(Saved entries)
#####
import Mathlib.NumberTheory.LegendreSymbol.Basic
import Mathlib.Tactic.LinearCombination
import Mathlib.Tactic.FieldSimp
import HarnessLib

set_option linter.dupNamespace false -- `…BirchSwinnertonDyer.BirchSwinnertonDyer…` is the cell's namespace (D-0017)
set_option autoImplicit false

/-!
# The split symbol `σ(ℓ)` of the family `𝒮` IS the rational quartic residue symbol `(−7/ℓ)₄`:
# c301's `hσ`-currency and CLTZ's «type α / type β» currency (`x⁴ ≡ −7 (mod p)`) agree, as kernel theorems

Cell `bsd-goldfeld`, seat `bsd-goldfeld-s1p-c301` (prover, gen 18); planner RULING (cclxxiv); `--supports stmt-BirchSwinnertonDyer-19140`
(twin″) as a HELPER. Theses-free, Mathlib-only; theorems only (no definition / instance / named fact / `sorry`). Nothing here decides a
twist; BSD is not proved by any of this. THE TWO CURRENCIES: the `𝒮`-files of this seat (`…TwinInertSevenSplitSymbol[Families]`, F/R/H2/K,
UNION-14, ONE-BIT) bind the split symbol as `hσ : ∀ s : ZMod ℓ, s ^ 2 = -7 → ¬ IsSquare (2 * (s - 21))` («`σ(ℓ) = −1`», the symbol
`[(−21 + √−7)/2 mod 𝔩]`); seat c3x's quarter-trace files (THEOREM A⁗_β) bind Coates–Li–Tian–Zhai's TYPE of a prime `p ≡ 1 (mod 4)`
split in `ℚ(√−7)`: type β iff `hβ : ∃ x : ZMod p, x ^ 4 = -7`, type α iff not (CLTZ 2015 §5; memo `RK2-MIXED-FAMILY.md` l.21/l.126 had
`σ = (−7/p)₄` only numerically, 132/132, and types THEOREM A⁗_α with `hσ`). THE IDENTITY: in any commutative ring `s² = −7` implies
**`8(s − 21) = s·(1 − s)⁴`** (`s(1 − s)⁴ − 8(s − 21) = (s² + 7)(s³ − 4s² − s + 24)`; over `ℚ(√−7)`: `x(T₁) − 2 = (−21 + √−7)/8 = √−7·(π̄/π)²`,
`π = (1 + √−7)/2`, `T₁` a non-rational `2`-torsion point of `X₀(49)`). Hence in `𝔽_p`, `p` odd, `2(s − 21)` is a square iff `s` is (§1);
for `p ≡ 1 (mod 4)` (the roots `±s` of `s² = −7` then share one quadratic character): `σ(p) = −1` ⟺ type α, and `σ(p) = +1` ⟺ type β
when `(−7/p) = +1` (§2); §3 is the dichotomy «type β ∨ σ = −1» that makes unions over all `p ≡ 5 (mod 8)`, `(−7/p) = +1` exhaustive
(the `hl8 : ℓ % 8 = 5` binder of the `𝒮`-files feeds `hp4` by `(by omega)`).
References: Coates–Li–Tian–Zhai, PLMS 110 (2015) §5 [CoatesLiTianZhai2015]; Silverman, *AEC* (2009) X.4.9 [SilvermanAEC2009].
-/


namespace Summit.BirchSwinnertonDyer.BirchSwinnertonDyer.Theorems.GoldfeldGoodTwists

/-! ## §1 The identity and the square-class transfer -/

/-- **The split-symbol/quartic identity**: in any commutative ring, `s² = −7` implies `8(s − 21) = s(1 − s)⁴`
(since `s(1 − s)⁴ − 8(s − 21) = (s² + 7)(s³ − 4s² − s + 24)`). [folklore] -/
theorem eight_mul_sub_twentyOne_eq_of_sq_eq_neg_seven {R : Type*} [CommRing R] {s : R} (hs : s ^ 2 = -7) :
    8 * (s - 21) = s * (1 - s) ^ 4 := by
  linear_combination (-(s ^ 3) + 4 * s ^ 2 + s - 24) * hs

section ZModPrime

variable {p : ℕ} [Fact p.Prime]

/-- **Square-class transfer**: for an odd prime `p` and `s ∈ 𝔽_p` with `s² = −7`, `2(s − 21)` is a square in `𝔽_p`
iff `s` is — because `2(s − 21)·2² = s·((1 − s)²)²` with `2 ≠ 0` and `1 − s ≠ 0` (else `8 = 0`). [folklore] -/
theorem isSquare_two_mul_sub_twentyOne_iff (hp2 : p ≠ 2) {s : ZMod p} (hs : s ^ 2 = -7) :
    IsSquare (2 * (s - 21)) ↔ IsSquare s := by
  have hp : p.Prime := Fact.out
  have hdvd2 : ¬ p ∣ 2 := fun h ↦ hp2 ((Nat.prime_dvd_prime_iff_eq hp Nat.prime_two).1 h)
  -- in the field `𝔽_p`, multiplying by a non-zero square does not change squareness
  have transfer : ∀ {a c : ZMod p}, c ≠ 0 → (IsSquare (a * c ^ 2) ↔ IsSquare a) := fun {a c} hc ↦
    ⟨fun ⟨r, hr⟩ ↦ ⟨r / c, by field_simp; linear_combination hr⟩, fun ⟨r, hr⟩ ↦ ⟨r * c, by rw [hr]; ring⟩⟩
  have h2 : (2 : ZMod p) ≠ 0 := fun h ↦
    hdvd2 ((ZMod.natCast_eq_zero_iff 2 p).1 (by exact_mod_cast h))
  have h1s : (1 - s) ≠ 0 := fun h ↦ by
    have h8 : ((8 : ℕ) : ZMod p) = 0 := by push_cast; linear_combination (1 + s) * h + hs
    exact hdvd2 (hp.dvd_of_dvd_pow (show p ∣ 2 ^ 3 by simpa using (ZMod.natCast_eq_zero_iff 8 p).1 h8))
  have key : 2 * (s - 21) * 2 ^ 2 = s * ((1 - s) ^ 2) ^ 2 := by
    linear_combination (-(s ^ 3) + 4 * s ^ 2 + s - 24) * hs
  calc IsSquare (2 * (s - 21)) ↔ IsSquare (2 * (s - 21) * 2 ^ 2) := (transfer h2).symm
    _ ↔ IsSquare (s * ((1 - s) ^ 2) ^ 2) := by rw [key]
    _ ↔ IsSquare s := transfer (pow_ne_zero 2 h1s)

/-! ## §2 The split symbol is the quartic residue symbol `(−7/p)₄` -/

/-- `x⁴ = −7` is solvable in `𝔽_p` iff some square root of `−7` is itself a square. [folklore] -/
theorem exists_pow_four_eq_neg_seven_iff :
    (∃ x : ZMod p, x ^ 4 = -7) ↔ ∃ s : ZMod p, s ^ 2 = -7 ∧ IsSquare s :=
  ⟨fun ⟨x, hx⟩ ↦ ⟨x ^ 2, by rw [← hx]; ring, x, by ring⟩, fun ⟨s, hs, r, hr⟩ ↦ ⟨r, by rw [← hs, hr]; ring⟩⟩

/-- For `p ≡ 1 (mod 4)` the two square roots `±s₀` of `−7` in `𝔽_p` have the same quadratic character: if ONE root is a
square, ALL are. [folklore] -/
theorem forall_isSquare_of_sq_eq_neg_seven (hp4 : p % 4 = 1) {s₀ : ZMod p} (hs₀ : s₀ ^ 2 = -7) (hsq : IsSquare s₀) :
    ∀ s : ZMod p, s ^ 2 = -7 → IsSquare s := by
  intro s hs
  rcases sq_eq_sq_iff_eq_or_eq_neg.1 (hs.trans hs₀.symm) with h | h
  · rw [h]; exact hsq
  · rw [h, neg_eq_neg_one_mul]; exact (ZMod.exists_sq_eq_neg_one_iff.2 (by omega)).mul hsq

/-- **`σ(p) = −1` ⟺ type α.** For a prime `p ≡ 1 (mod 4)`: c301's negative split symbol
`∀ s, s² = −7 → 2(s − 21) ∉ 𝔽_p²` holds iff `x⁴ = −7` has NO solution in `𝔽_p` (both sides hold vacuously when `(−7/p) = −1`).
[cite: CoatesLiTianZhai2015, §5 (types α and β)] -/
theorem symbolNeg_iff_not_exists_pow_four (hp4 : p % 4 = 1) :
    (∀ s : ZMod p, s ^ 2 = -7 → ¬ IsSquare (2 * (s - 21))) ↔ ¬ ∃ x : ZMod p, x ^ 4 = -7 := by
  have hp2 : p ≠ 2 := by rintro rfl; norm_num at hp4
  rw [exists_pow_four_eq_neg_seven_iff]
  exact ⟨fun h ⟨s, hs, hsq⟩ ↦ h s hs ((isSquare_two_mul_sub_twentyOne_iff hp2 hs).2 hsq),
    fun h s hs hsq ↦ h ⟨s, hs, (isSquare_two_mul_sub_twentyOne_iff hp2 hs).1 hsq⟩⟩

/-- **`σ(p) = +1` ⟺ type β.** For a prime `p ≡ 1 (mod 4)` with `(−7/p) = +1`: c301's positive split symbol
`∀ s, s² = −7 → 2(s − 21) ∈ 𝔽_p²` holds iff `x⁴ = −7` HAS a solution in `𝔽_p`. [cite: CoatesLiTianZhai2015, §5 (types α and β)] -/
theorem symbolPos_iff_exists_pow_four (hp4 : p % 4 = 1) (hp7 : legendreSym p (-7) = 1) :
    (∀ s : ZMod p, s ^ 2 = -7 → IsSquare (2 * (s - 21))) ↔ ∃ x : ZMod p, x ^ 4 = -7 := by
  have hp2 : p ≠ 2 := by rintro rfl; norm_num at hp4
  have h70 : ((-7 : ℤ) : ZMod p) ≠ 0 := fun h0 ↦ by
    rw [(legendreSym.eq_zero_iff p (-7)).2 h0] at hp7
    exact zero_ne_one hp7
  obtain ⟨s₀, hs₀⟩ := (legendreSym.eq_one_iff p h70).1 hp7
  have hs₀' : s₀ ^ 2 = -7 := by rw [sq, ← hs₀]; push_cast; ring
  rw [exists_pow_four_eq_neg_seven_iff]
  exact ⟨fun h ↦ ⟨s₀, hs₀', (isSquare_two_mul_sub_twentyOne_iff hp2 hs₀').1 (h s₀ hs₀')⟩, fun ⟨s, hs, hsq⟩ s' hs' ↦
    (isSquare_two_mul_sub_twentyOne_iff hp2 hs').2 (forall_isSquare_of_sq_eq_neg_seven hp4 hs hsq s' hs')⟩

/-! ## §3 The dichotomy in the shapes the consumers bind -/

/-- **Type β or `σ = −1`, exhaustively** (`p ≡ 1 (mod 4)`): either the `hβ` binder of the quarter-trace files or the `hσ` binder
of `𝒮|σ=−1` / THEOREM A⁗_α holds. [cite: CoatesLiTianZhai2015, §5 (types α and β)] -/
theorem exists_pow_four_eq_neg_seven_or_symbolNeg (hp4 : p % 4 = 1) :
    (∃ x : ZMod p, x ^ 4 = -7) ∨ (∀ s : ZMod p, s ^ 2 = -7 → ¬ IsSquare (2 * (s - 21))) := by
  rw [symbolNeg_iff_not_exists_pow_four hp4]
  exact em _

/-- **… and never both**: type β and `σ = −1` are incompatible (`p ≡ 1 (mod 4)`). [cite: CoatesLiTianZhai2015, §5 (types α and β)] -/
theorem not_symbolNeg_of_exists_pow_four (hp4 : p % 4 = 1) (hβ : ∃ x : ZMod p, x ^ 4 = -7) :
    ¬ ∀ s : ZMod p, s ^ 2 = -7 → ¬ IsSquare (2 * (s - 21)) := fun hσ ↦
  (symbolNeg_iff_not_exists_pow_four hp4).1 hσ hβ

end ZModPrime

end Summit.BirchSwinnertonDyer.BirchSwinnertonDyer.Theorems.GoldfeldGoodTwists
#####
- **Task details**:
In the data above, retype exactly and only the lines between the one holding "have key : 2" and the one holding "(∃ x : ZMod p, x ^ 4 = -7) ↔", inclusive.

- **Result below**:
  have key : 2 * (s - 21) * 2 ^ 2 = s * ((1 - s) ^ 2) ^ 2 := by
    linear_combination (-(s ^ 3) + 4 * s ^ 2 + s - 24) * hs
  calc IsSquare (2 * (s - 21)) ↔ IsSquare (2 * (s - 21) * 2 ^ 2) := (transfer h2).symm
    _ ↔ IsSquare (s * ((1 - s) ^ 2) ^ 2) := by rw [key]
    _ ↔ IsSquare s := transfer (pow_ne_zero 2 h1s)

/-! ## §2 The split symbol is the quartic residue symbol `(−7/p)₄` -/

/-- `x⁴ = −7` is solvable in `𝔽_p` iff some square root of `−7` is itself a square. [folklore] -/
theorem exists_pow_four_eq_neg_seven_iff :
    (∃ x : ZMod p, x ^ 4 = -7) ↔ ∃ s : ZMod p, s ^ 2 = -7 ∧ IsSquare s :=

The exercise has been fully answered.